While Intel and other companies affected by the Meltdown and Spectre security flaws have been developing patches to address potential exploits, customers and shareholders have come together to file 32 separate lawsuits against the chipmaker regarding how it handled the flaws.
However, Intel was the most affected as unlike AMD, its chips were vulnerable to both Meltdown and Spectre. The chipmaker has issued a number of patches and fixes for these security flaws but some did more harm than good when they led to slowdowns on users' machines or more frequent reboots.
Customers whose systems were affected by Meltdown and Spectre quickly brought several class action lawsuits against Intel and now there are 30 in total. While some of the class action lawsuits deal with the way the company has attempted to fix its affected chips, others are based around its omissions when the flaws were first made public.

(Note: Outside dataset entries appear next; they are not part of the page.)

import Mathlib
import Summits.ResolutionOfSingularities.ResolutionOfSingularities.Theorems.CleanModels.Negative.CossartPiltant2019Thm15iFrameOrdTowerPointBlowup
import HarnessLib

/-!
# F-110 is FALSE modulo the curve blow-up facts along `ord_𝔪` — the tower induction done

Third negative lemma (INPUTS seat res-inputs-p-cp15frame g1, 2026-08-28) on the RETIRED statement F-110
`Literature.AlgebraicGeometry.CossartPiltant200819.CossartPiltant2019_thm_1_5_i_frame` (crux `CleanModels`,
stmt-ResolutionOfSingularities-15917).  It runs res-inputs-crit-1 R190 (3)'s INDUCTION OVER THE TOWER in Lean and thereby shrinks the
residual hypothesis `OrdTowerShape 5` of `CossartPiltant2019_thm_1_5_i_frame_false_of_ordTowerShape` to the facts about ONE kind of
ring, the curve blow-ups `B♯`:

* `OrdWitness.IsCurveBlowup B'` — `B'` is the local blowing up, with respect to `O = ord_𝔪`, of the first member `range (S → K)` along
  a centre `P` with regular quotient which is neither the closed point (`P` misses a non-unit) nor principal;
* `OrdWitness.Kind B := B = range (S → K) ∨ B = O ∨ IsCurveBlowup B` — the THREE KINDS of R190 (3);
* `CurveBlowupFacts p` (`H‴`, `--negative-modulo`): for every curve blow-up `B♯` which is a regular local ring: (a) its regular
  parameters have order `1`, (b) its residues that are `p`-th powers in `κ(O)` are `p`-th powers in `κ(B♯)`, (c) every local blowing up
  of `B♯` along a centre with regular quotient is `B♯` itself or `O` (on paper: `dim B♯ = 2`, height-one primes principal, and the blow-up
  of the closed point of `B♯` is `O` because `(t₃/u₀)‾` is transcendental over `κ(B♯) = 𝔽₅(τ)`);
* PROVED: `OrdWitness.kind_step` — one `IsLocalBlowupAlong` step preserves `Kind` (kind `S`: principal centre ⇒ `S` by
  `eq_of_isLocalBlowupAlong_of_span_singleton`, closed point ⇒ `O` by `eq_valuationSubring_of_isLocalBlowupAlong_maximalIdeal`, else a curve
  blow-up by definition; kind `O` ⇒ `O`; kind `B♯` ⇒ (c)); `OrdWitness.kind_of_tower` — every member of every F-110 tower has a kind;
  `ordTowerShape_of_curveBlowupFacts : CurveBlowupFacts p → OrdTowerShape p` (kinds `S`, `O` by the landed shape facts, kind `B♯` by
  (a), (b)); and the headline
  **`CossartPiltant2019_thm_1_5_i_frame_false_of_curveBlowupFacts : @CurveBlowupFacts 5 ⟨Nat.prime_five⟩ → ¬ CossartPiltant2019_thm_1_5_i_frame.{0}`**.

What remains for an unconditional `¬ F-110`: `theorem curveBlowupFacts_five : CurveBlowupFacts 5` — the analysis of the rings
`B♯ = S[v/u₀]_{𝔪_S S[v/u₀]}` (tree machinery: `BlowupChartRsop.lean`, `RegularCentreRsopPart.lean`, `HeightOnePrimes.lean`).
Nothing here proves or refutes resolution of singularities in characteristic `p`; [OURS · NEGATIVE] counted 0.
-/

noncomputable section

set_option linter.dupNamespace false -- mandated namespace of this single-conjunct summit

open MvPolynomial IsLocalRing
open Literature.AlgebraicGeometry.Resolution Literature.AlgebraicGeometry.Resolution.WeightedBlowup

namespace Summit.ResolutionOfSingularities.ResolutionOfSingularities.Theorems.CleanModels.Negative

namespace OrdWitness

variable (p : ℕ) [hp : Fact p.Prime]

/-! ## 1. The three kinds -/

/-- **A curve blow-up `B♯`**: the local blowing up, with respect to `O`, of the first member `range (S → K)` along a centre `P`
with regular quotient, `P` missing some non-unit (not the closed point) and not principal. [folklore] -/
def IsCurveBlowup (B' : Subring (K p)) : Prop :=
  ∃ P : Ideal (algebraMap (S p) (K p)).range,
    IsRegularLocalRing ((algebraMap (S p) (K p)).range ⧸ P) ∧
    (∃ x : (algebraMap (S p) (K p)).range, ¬ IsUnit x ∧ x ∉ P) ∧
    (∀ π : (algebraMap (S p) (K p)).range, P ≠ Ideal.span {π}) ∧
    IsLocalBlowupAlong (O p) (algebraMap (S p) (K p)).range P B'

/-- **The three kinds of tower members** (res-inputs-crit-1 R190 (3)): `S` itself, `O`, or a curve blow-up. [folklore] -/
def Kind (B : Subring (K p)) : Prop :=
  B = (algebraMap (S p) (K p)).range ∨ B = (O p).toSubring ∨ IsCurveBlowup p B

end OrdWitness

/-- **`H‴ = CurveBlowupFacts p`** (hypothesis of this negative lemma; NOT a published statement — the `B♯`-analysis of
res-inputs-crit-1 R190 (3)): for every curve blow-up `B♯` along `ord_𝔪` on `𝔽_p[X₀,X₁,X₂]_{(X)}` which is a regular local ring,
(a) every `t ∈ 𝔪 ∖ 𝔪²` has `ordVK t = exp (−1)`; (b) for `u ∈ B♯`, `d ∈ O` with `ord (u − d^p) > 0` there is `e ∈ B♯` with
`ord (u − e^p) > 0`; (c) every local blowing up of `B♯` along a centre with regular quotient is `B♯` or `O`. -/
def CurveBlowupFacts (p : ℕ) [Fact p.Prime] : Prop :=
  ∀ B : Subring (OrdWitness.K p), OrdWitness.IsCurveBlowup p B → ∀ (_ : IsRegularLocalRing B),
    (∀ t : B, t ∈ IsLocalRing.maximalIdeal B → t ∉ IsLocalRing.maximalIdeal B ^ 2 →
      OrdWitness.ordVK p (t : OrdWitness.K p) = OrdWitness.expNeg 1) ∧
    (∀ (u : B) (d : OrdWitness.K p), d ∈ OrdWitness.O p →
      OrdWitness.ordVK p ((u : OrdWitness.K p) - d ^ p) < 1 →
      ∃ e : B, OrdWitness.ordVK p ((u : OrdWitness.K p) - (e : OrdWitness.K p) ^ p) < 1) ∧
    (∀ (P : Ideal B) (B' : Subring (OrdWitness.K p)), IsRegularLocalRing (B ⧸ P) →
      IsLocalBlowupAlong (OrdWitness.O p) B P B' → B' = B ∨ B' = (OrdWitness.O p).toSubring)

namespace OrdWitness

variable (p : ℕ) [hp : Fact p.Prime]

/-! ## 2. One step of the tower preserves the kind -/

/-- **Kind is preserved by a local blowing up along a centre with regular quotient** (given `H‴` for the curve blow-ups).
From `S`: the closed point gives `O` (roadmap T3), a principal centre gives `S` back (T1), anything else is a curve blow-up;
from `O`: `O`; from a curve blow-up: `H‴` (c). [folklore] -/
theorem kind_step (hIII : CurveBlowupFacts p) (B B' : Subring (K p)) (hk : Kind p B) [IsRegularLocalRing B]
    (P : Ideal B) (hreg : IsRegularLocalRing (B ⧸ P)) (H : IsLocalBlowupAlong (O p) B P B') : Kind p B' := by
  rcases hk with hS | hO | hC
  · -- kind `S`
    by_cases hmax : P = maximalIdeal B
    · exact Or.inr (Or.inl (eq_valuationSubring_of_isLocalBlowupAlong_maximalIdeal p B B' hS hmax H))
    by_cases hprin : ∃ π : B, P = Ideal.span {π}
    · obtain ⟨π, hπ⟩ := hprin
      have hfix : locAtCentre B (O p) = B := by rw [hS]; exact locAtCentre_range_eq p
      exact Or.inl ((eq_of_isLocalBlowupAlong_of_span_singleton hfix hπ H).trans hS)
    · -- a curve blow-up
      subst hS
      refine Or.inr (Or.inr ⟨P, hreg, ?_, fun π hπ => hprin ⟨π, hπ⟩, H⟩)
      have hPtop : P ≠ ⊤ := by
        intro h
        haveI := hreg
        haveI : Subsingleton ((algebraMap (S p) (K p)).range ⧸ P) := Ideal.Quotient.subsingleton_iff.mpr h
        exact false_of_nontrivial_of_subsingleton ((algebraMap (S p) (K p)).range ⧸ P)
      have hle : P ≤ maximalIdeal _ := IsLocalRing.le_maximalIdeal hPtop
      have hne : ¬ maximalIdeal _ ≤ P := fun h => hmax (le_antisymm hle h)
      obtain ⟨x, hx, hxP⟩ := SetLike.not_le_iff_exists.mp hne
      exact ⟨x, (IsLocalRing.mem_maximalIdeal _).mp hx, hxP⟩
  · -- kind `O`
    subst hO
    exact Or.inr (Or.inl (eq_of_isLocalBlowupAlong_valuationSubring H))
  · -- a curve blow-up
    rcases (hIII B hC inferInstance).2.2 P B' hreg H with h | h
    · rw [h]; exact Or.inr (Or.inr hC)
    · exact Or.inr (Or.inl h)

/-- **Every member of an F-110 tower along `ord_𝔪` has a kind** (induction over the tower, given `H‴`). [folklore] -/
theorem kind_of_tower (hIII : CurveBlowupFacts p) (n : ℕ) (B : ℕ → Subring (K p))
    (hB0 : B 0 = locAtCentre (algebraMap (S p) (K p)).range (O p))
    (hB : ∀ i ≤ n, B i ≤ (O p).toSubring ∧ IsRegularLocalRing (B i))
    (hstep : ∀ i < n, ∃ P : Ideal (B i), IsRegularLocalRing ((B i) ⧸ P) ∧ IsLocalBlowupAlong (O p) (B i) P (B (i + 1))) :
    ∀ i ≤ n, Kind p (B i) := by
  intro i hi
  induction i with
  | zero =>
    left
    rw [hB0]
    exact locAtCentre_range_eq p
  | succ j ih =>
    have hkj := ih (by omega)
    obtain ⟨P, hreg, H⟩ := hstep j (by omega)
    haveI := (hB j (by omega)).2
    exact kind_step p hIII (B j) (B (j + 1)) hkj P hreg H

end OrdWitness

/-! ## 3. `H‴ ⟹ H″`, and the negative lemma -/

/-- **Curve blow-up facts ⟹ tower shape**: `CurveBlowupFacts p → OrdTowerShape p`.  The last member has a kind
(`kind_of_tower`); kind `S`: `ordVK_eq_expNeg_one_of_kindS`, `exists_pow_of_kindS`; kind `O`: `ordVK_eq_expNeg_one_of_kindO`,
`exists_pow_of_kindO`; kind `B♯`: `H‴` (a), (b). [folklore] -/
theorem ordTowerShape_of_curveBlowupFacts (p : ℕ) [Fact p.Prime] (hIII : CurveBlowupFacts p) : OrdTowerShape p := by
  intro n B hB0 hB hstep hregn
  have hk := OrdWitness.kind_of_tower p hIII n B hB0 hB hstep n le_rfl
  rcases hk with hS | hO | hC
  · exact ⟨fun t ht ht2 => OrdWitness.ordVK_eq_expNeg_one_of_kindS p (B n) hS t ht ht2,
      fun u d hd h => OrdWitness.exists_pow_of_kindS p (B n) hS u d hd h⟩
  · exact ⟨fun t ht ht2 => OrdWitness.ordVK_eq_expNeg_one_of_kindO p (B n) hO t ht ht2,
      fun u d hd h => OrdWitness.exists_pow_of_kindO p (B n) hO u d hd h⟩
  · obtain ⟨ha, hb, -⟩ := hIII (B n) hC hregn
    exact ⟨ha, hb⟩

/-- **F-110 is false modulo `H‴ = CurveBlowupFacts 5`** — the honest residual of res-inputs-crit-1 R190 (3) is now the
analysis of the curve blow-ups `B♯ = S[v/u₀]_{𝔪_S S[v/u₀]}` along `ord_𝔪` alone (regular parameters of order `1`; residue
field relatively `5`-closed in `κ(O)`; blow-ups of `B♯` are `B♯` or `O`); the witness base, the three-kind induction over towers, the
kinds `S` and `O`, the `K⁵`-line bookkeeping and the regularity criterion for `B[X]/(X⁵ − g)` are all kernel-checked. [folklore] -/
theorem CossartPiltant2019_thm_1_5_i_frame_false_of_curveBlowupFacts (h : @CurveBlowupFacts 5 ⟨Nat.prime_five⟩) :
    ¬ Literature.AlgebraicGeometry.CossartPiltant200819.CossartPiltant2019_thm_1_5_i_frame.{0} :=
  CossartPiltant2019_thm_1_5_i_frame_false_of_ordTowerShape
    (@ordTowerShape_of_curveBlowupFacts 5 ⟨Nat.prime_five⟩ h)

end Summit.ResolutionOfSingularities.ResolutionOfSingularities.Theorems.CleanModels.Negative

end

The other two lawsuits that have been brought against Intel are securities class actions in which the plaintiffs claim that Intel and its executives violated securities laws by making false or misleading statements about its products or internal controls. Three of the company's shareholders were also found to have filed actions against members of its board over how they failed to take action against alleged insider trading.
Chief Executive Brian Krzanich sold 889,879 shares of Intel's stock for around $39m on November 29th before the details of Meltdown and Spectre were made public and this has led many to believe that his shares were intentionally sold at this time before the news of the security flaws broke.